Enabling exactly-once semantics for replication flows

You can enable exactly-once semantics (EOS) for replication flows in Streams Replication Manager to ensure that transactions are replicated without duplication.

The progress of MirrorSourceConnector is tracked by periodically committing the offsets of the processed messages. If the connector fails, uncommitted messages are reprocessed after the connector starts running again.

Using EOS, source connectors are able to handle offset commits and message produces in a single transaction. This either results in a successful operation where messages are produced to the target topic along with offset commits, or a rollback of the whole operation. EOS is enabled in Streams Replication Manager with the exactly.once.source.support property.

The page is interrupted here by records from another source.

import Summits.HodgeConjecture.HodgeConjecture.Theorems.F0P3cDbTThetaOccurrenceLiuLocus   -- ★ §1–§4 (LH10-p02 p848642): (O1) on the Liu locus
import Summits.HodgeConjecture.HodgeConjecture.Theorems.R90S9InnerFormSec146Scope        -- ★ S9 scope: `IsKcSpherical` (K_c = `cmCompactFactor L ι H T hT`)
import Summits.HodgeConjecture.HodgeConjecture.Theorems.F0P3CompactTrivOfRecord           -- ★ p819716: `cmCompactFactor_rightRegular_eq_self_of_isHolOrAntihol`
import HarnessLib

/-!
# Crux `H413`, line LH10 «(D-b)ᵀ» — (O1-W1♮): the Liu-locus theta member AT THE GIVEN MEASURE is `K_c`-SPHERICAL

Cell `hodgecm-mathlib` (D-0151), FLOOR 0, crux item H413 = `stmt-HodgeConjecture-24833`; squad F0∕P3c line LH10, junction J7-K with S9 (R90-IF):
S9's framed TOP (O2♮-K) `R90.S9.TopXiPacketRigidCoreScFramedKit` (`Cruxes/H413/Lines/R90_S9_InnerFormXiRigiditySockets.lean` §5, S9-J7 (3)) reads the
theta member's `K_c`-sphericality `IsKcSpherical L ι H T hT μA P`; the leaf's K-organ (O1-W1♮) `StubThetaLiftMemberW1K` (LH10 ED. 10 «J7-K») therefore
asks ★ §4 `stubThetaLiftMember_liuLocus` for TWO more clauses: the member at the GIVEN automorphic measure `μA` (§4's proof already witnesses it there)
and `IsKcSpherical` of that member.  THIS FILE pays both, hypothesis-free on the Liu locus, with ZERO new mathematics: §2's occurrence engine ★ OCC♭∀
`F0P2sOccFlatAllOfThetaOccursIn.stubOccFlatAll_of_thetaOccursInGen` (∘ ★ Θ-OCC-GEN) already produces the discrete `P` TOGETHER WITH its cotangent type
`P.IsHolCotangentAt (cmArchSection …) (cmCompactFactor …) ∨ P.IsAntiholCotangentAt … …` (§2 discarded that conjunct); ★ p819716
`F0P3CompactTrivOfRecord.cmCompactFactor_rightRegular_eq_self_of_isHolOrAntihol` turns it into «`K_c` fixes `P.space` pointwise» = the BODY of
`IsKcSpherical` [R90S9InnerFormSec146Scope :72–:77].  The rest is §3 (global pins) + §4's closers verbatim (★ S2♯-θ `memXiFamily_of_theta_of_clauses`,
★ (TCᴸ) `exists_and_forall_isConstituentOf_theta`).  Record side (szE1 (g4) census Q-J7K-2, 2026-09-04): the record's own binders force inf char(ξ_w) = ρ at
every compact `w` (★ `isCohTrivialAt_of_dictionary`), consistent with the member being `K_c`-spherical — outcome (i), no new Day-X datum.

THEOREMS ONLY (no `def`, no instance, no notation, no `sorry`); no `Cruxes/**` import; `--supports stmt-HodgeConjecture-24833`.
HONEST LABEL: HC_CM is proved only modulo the 7 printed citations (2 remaining named inputs: hLiu418 = stmt-HodgeConjecture-24832, h413 = stmt-HodgeConjecture-24833)
until rung 0 closes; this file pays the K-organ (O1-W1♮) of the LH10 leaf ON THE LIU LOCUS ONLY; REL ≠ ★ ≠ BUILT.

## References
* [GelbartRogawski1991] S. Gelbart, J. Rogawski, Invent. Math. 105 (1991): §3.4 Prop. 3.4.1 pp. 459–460, Thm. 3.4 (a) p. 461; Lem. 5.1.2 p. 466.
* [Rogawski1990] J. Rogawski, Ann. of Math. Stud. 123 (1990): §12.3; §13.1 Prop. 13.1.3 (d) p. 199; §14.6 pp. 242–245; §15.3 ¶1.
* [BorelJacquet1979] A. Borel, H. Jacquet, Proc. Sympos. Pure Math. 33.1 (1979), §4.6.
* [Liu2021] Y. Liu, Camb. J. Math. 9 (2021): Def. 4.11 (l. 2090–2096), Def. 4.12, Prop. 4.13 (l. 2145–2149); App. D §D.1, Lem. D.1 (1).
-/

set_option autoImplicit false
-- the mandated namespace repeats the single-problem summit's segment (`HodgeConjecture.HodgeConjecture`)
set_option linter.dupNamespace false

noncomputable section

open scoped Matrix Kronecker MatrixGroups MonoidAlgebra ComplexOrder
open NumberField NumberField.InfinitePlace IsDedekindDomain MeasureTheory
open Literature.NumberTheory Literature.NumberTheory.Automorphic Literature.NumberTheory.Automorphic.UnitaryGroup
open Literature.NumberTheory.Automorphic.Liu2021 Literature.NumberTheory.Automorphic.Liu2021.AppendixC
open Literature.NumberTheory.Automorphic.Liu2021.Def411WeilCarriers
open Literature.NumberTheory.Automorphic.Liu2021.Def411WeilCarriersDoubling
open Literature.NumberTheory.Automorphic.Liu2021.CheckOfChi
open Literature.NumberTheory.Automorphic.IdeleClassGroup
open Literature.NumberTheory.GelbartRogawski1991 Literature.NumberTheory.GelbartRogawski1991.UnitaryDualPair
open Literature.NumberTheory.GelbartRogawski1991.UnitaryDualPair.WeilCoinv
open Literature.NumberTheory.GelbartRogawski1991.UnitaryDualPair.LocalSplitting
open Literature.RepresentationTheory Literature.RepresentationTheory.Liu2021
open Literature.NumberTheory.GaloisRepresentations Literature.RepresentationTheory.HarrisKudlaSweet1996
open Literature.NumberTheory.Rogawski1990
open Literature.AlgebraicGeometry.Liu2021 (IsAdmissibleElement)
open Summit.HodgeConjecture.CorCM
open Summit.HodgeConjecture.CorCM.Transposition
open Summit.HodgeConjecture.HodgeConjecture.Cruxes.H413

open Summit.HodgeConjecture.HodgeConjecture.Cruxes.H413.F0P3cDbTThetaOccurrenceLiuLocus
open Summit.HodgeConjecture.HodgeConjecture.R90.S9.InnerFormSec146 (IsKcSpherical)

namespace Summit.HodgeConjecture.HodgeConjecture.Cruxes.H413.F0P3cDbTThetaOccurrenceLiuLocusKc

set_option synthInstance.maxHeartbeats 400000 in
set_option maxHeartbeats 16000000 in
/-- **(O1-W1♮) ON THE LIU LOCUS — the theta member AT THE GIVEN MEASURE, `K_c`-SPHERICAL.**  Same binders as ★ §4 `stubThetaLiftMember_liuLocus`; conclusion =
its conclusion with `∃ μA (_ : IsAutomorphicMeasure μA)` instantiated at the GIVEN `μA` and the extra conjunct `IsKcSpherical L ι H T hT μA P` — TOKEN FOR TOKEN the
K-organ `StubThetaLiftMemberW1K` of the LH10 leaf ED. 10 at `χ := ⟨χ_f, haut⟩`.  Proof: §2 inlined keeping ★ OCC♭∀'s cotangent disjunct, ★
`cmCompactFactor_rightRegular_eq_self_of_isHolOrAntihol`, §3, §4's closers.
[cite: GelbartRogawski1991, §3.4 Prop. 3.4.1 pp. 459–460, Thm. 3.4 (a) p. 461; Lem. 5.1.2 p. 466] [cite: Rogawski1990, §13.1 Prop. 13.1.3 (d) p. 199; §15.3 ¶1]
[cite: BorelJacquet1979, §4.6] [cite: Liu2021, Prop. 4.13 (l. 2145–2149); App. D Lem. D.1 (1)] -/
theorem stubThetaLiftMember_liuLocus_kc
    (L : Type) [Field L] [NumberField L] [IsCMField L] (ι : L →+* ℂ) (H : Matrix (Fin 3) (Fin 3) L) (T : GL (Fin 3) ℂ)
    (hT : (T : Matrix (Fin 3) (Fin 3) ℂ)ᴴ * H.map ι * (T : Matrix (Fin 3) (Fin 3) ℂ) = Literature.Geometry.ComplexHyperbolic.BallModel.J)
    (hdef : ∀ τ' : L →+* ℂ, InfinitePlace.mk τ' ≠ InfinitePlace.mk ι → (H.map τ').PosDef) (h2 : 2 ≤ Module.finrank ℚ ↥(maximalRealSubfield L))
    (hH : (H.map (cmConjRingHom L))ᵀ = H) (hHd : IsUnit H.det) (μω : HeckeCharacter L) (hμu : μω.IsUnitary)
    (hμω : ∀ x : Literature.NumberTheory.GaloisRepresentations.ideleGroup ↥(maximalRealSubfield L),
      μω (AdeleRing.ideleBaseChange (↥(maximalRealSubfield L)) L x) = quadraticHeckeCharCM L x)
    {n' : ℕ} (e₁ : Fin 3 × Fin 1 ≃ Fin n') (dV : Fin 3 → L) (hdV : ∀ i, IsCMField.complexConj L (dV i) = dV i) (hdV0 : ∀ i, dV i ≠ 0)
    (g : GL (Fin 3) L) (hg : ((g : Matrix (Fin 3) (Fin 3) L).map (cmConjRingHom L))ᵀ * H * (g : Matrix (Fin 3) (Fin 3) L) = Matrix.diagonal dV)
    (ξ : OneDimAutRepH L)
    (μ : Literature.NumberTheory.Automorphic.IdeleClassGroup L →ₜ* Circle) (hμ : IsConjugateSymplectic L μ)
    (χf : UnitaryGroup.finAdelicOne (↥(maximalRealSubfield L)) L (IsCMField.complexConj L) →* ℂˣ)
    (hD1 : ∀ v : HeightOneSpectrum (𝓞 ↥(maximalRealSubfield L)),
      (toHeckeCharacter L μ).semilocalComponent L v = (ξ.bcη⁻¹ * ξ.bcψ⁻¹ * μω).semilocalComponent L v)
    (hD2 : ∀ z : (FiniteAdeleRing (𝓞 L) L)ˣ,
      χf (finAdelicCheck (↥(maximalRealSubfield L)) L (IsCMField.complexConj L)
          (AlgEquiv.ext fun x => by rw [AlgEquiv.mul_apply, IsCMField.complexConj_apply_apply, AlgEquiv.one_apply]) z) =
        (ξ.bcψ⁻¹ * (ξ.bcη⁻¹ * ξ.bcψ⁻¹ * μω) ^ 2)
          (Units.map (N := AdeleRing (𝓞 L) L) (MonoidHom.inr (InfiniteAdeleRing L) (FiniteAdeleRing (𝓞 L) L)) z))
    -- the LIU LOCUS
    (μA : Measure (adelicGroupData (↥(maximalRealSubfield L)) L (IsCMField.complexConj L) 3 H).automorphicQuotient)
    [hμA : (adelicGroupData (↥(maximalRealSubfield L)) L (IsCMField.complexConj L) 3 H).IsAutomorphicMeasure μA]
    (hw : HasWeight L μ 1) (χ : Chi (↥(maximalRealSubfield L)) L (IsCMField.complexConj L)) (hχ : χ.1 = χf)
    (v : HeightOneSpectrum (𝓞 ↥(maximalRealSubfield L))) (hv : ∀ w : PlacesOver L v, IsCMField.complexConj L • w.1 = w.1) :
    ∃ (ε : (↥(maximalRealSubfield L))ˣ)
      (P : DiscreteAutomorphicRep (adelicGroupData (↥(maximalRealSubfield L)) L (IsCMField.complexConj L) 3 H) μA),
      MemXiFamily P hH hHd μω hμu ξ ∧
      IsKcSpherical L ι H T hT μA P ∧
      (∃ c : IrrClass ((cmDatum L 3 H).Local v),
        (IrrClass.comap (localPiEquiv L (IsCMField.complexConj L) 3 H v) c).IsConstituentOf
          (P.finRep.smoothPart.toRepresentation.comp (inclPlace (↥(maximalRealSubfield L)) L (IsCMField.complexConj L) 3 H v))) ∧
      ∀ c : IrrClass ((cmDatum L 3 H).Local v),
        (IrrClass.comap (localPiEquiv L (IsCMField.complexConj L) 3 H v) c).IsConstituentOf
            (P.finRep.smoothPart.toRepresentation.comp (inclPlace (↥(maximalRealSubfield L)) L (IsCMField.complexConj L) 3 H v)) →
          c.IsSupercuspidal ∧ ThetaTypeAtCM L H e₁ dV hdV hdV0 g hg μ hμ χf ε v c := by
  subst hχ
  -- the frame transport `ιV := g_f⁻¹ · g_f` (§4 verbatim)
  let ιV : finAdelic (↥(maximalRealSubfield L)) L (IsCMField.complexConj L) 3 H →*
      finAdelic (↥(maximalRealSubfield L)) L (IsCMField.complexConj L) 3 (Matrix.diagonal dV) :=
    ((UnitaryGroup.finAdelicCongr (↥(maximalRealSubfield L)) L (IsCMField.complexConj L) g one_ne_zero
      (show formCongr (IsCMField.complexConj L : L →+* L) g ((1 : L) • H) = Matrix.diagonal dV by rw [one_smul]; exact hg)).symm :
        _ ≃ₜ* _).toMonoidHom
  have hιV : ∀ k, ((ιV k : finAdelic (↥(maximalRealSubfield L)) L (IsCMField.complexConj L) 3 (Matrix.diagonal dV)) :
      GL (Fin 3) (FiniteAdeleRing (𝓞 L) L)) =
      (toFinAdeleGL L 3 g)⁻¹ * (k : GL (Fin 3) (FiniteAdeleRing (𝓞 L) L)) * toFinAdeleGL L 3 g := fun k => rfl
  -- §2 verbatim, KEEPING the cotangent type of the member
  haveI : Algebra.IsQuadraticExtension ↥(maximalRealSubfield L) L := IsCMField.isQuadraticExtension L
  -- `δ := (2i)⁻¹` is purely imaginary and non-zero
  have hδ0 : ((2 : L) * imagUnit L)⁻¹ ≠ 0 := inv_ne_zero (mul_ne_zero two_ne_zero (imagUnit_ne_zero L))
  have hδ : IsCMField.complexConj L (((2 : L) * imagUnit L)⁻¹) = -((2 : L) * imagUnit L)⁻¹ := by
    rw [map_inv₀, map_mul, map_ofNat, complexConj_imagUnit, mul_neg, inv_neg]
  obtain ⟨a, hadm, hsc⟩ := exists_admissibleLine_isSupercuspidal_xThetaCM L e₁ dV hdV hdV0 μ hμ χ.1 χ.2.1 (Def411WeilCarriers.norm_chi_eq_one_cm L χ)
    hμ.cmType.1 (fun φ hφ => (hμ.cmType.2 φ).mp hφ) hδ hδ0 v hv
  have hadm' : ∃ e : L, IsAdmissibleElement L hμ.cmType.1 e ∧
      epsOf (↥(maximalRealSubfield L)) (imagUnitSq L) L (2 * imagUnit L)⁻¹ e = locF (↥(maximalRealSubfield L)) (imagUnitSq L) a :=
    ⟨_, hadm, epsOf_algebraMap_mul (↥(maximalRealSubfield L)) (imagUnitSq L) L ((2 : L) * imagUnit L)⁻¹ hδ0 a⟩
  obtain ⟨P, hcot, hfin⟩ := F0P2sOccFlatAllOfThetaOccursIn.stubOccFlatAll_of_thetaOccursInGen F0P2tThetaOccursInGenNeg.thetaOccursInGen
    L ι H T hT hdef h2 e₁ dV hdV hdV0 g hg ιV hιV μA μ hμ hw a χ hadm'
  -- §3: the two global pins
  obtain ⟨hμξ, hχξ⟩ := globalPins_of_dict L ξ μω μ χ hD1 hD2
  refine ⟨a, P, ?_, ?_, F0P3cDbTThetaConstituents.exists_and_forall_isConstituentOf_theta L H e₁ dV hdV hdV0 g hg ιV hιV
    μA P μ hμ a χ hfin v hsc⟩
  · exact F0P2uS2SharpTheta.memXiFamily_of_theta_of_clauses L H hH hHd e₁ dV hdV hdV0 g hg ιV hιV μA P ξ μω hμu μ hμ a χ
      (Def411WeilCarriers.complexConj_mul_complexConj' L) hμξ hχξ hfin
      (fun w hw' => F0P2uMemXiFamilyThetaNonsplit.nonsplit_clause_of_hasFinComponent_theta L H hH hHd e₁ dV hdV hdV0 g hg ιV hιV μA P
        μω hμu hμω μ hμ a χ hfin ξ (Def411WeilCarriers.complexConj_mul_complexConj' L) hμξ hχξ w hw')
  · -- `K_c` fixes the cotangent member pointwise (★ p819716) = the body of `IsKcSpherical`
    intro k hk w hw'
    exact F0P3CompactTrivOfRecord.cmCompactFactor_rightRegular_eq_self_of_isHolOrAntihol L ι H T hT P hcot k hk ⟨w, hw'⟩

end Summit.HodgeConjecture.HodgeConjecture.Cruxes.H413.F0P3cDbTThetaOccurrenceLiuLocusKc

end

If transactional producers are writing messages to the source topic, Cloudera recommends that you filter records from the aborted transactions out from the replicated data. Otherwise, aborted transactions are marked as committed in the target, which results in invalid data. This is configured in your MirrorSourceConnector with the isolation.level property. You set the property to read_committed.
  1. Enable EOS in Cloudera Manager.
    1. In Cloudera Manager, select the SRM service and go to Configuration.
    2. Find the Streams Replication Manager's Replication Configs property.
    3. Add the exactly.once.source.support property.

      Configuration differs for newly deployed resources and existing resources.

      • For new deployments, set the value to enabled.
      • For existing deployments, you must follow a two-step process to avoid downtime:
        1. Set the value to preparing.
        2. Click Save Changes.
        3. Restart the Streams Replication Manager service.
        4. Wait for the replication to stabilize.
        5. Update the value to enabled.
  2. Set the consumer isolation level.
    1. In the same Streams Replication Manager's Replication Configs property, configure the isolation level.
    2. To set it globally for all connectors, add:
      connectors.consumer.isolation.level=read_committed
    3. Alternatively, to set it for a specific replication flow, add:
      [SOURCE]->[TARGET].consumer.isolation.level=read_committed

      Replace [SOURCE] and [TARGET] with the cluster aliases.

  3. Click Save Changes.
  4. Restart the Streams Replication Manager service.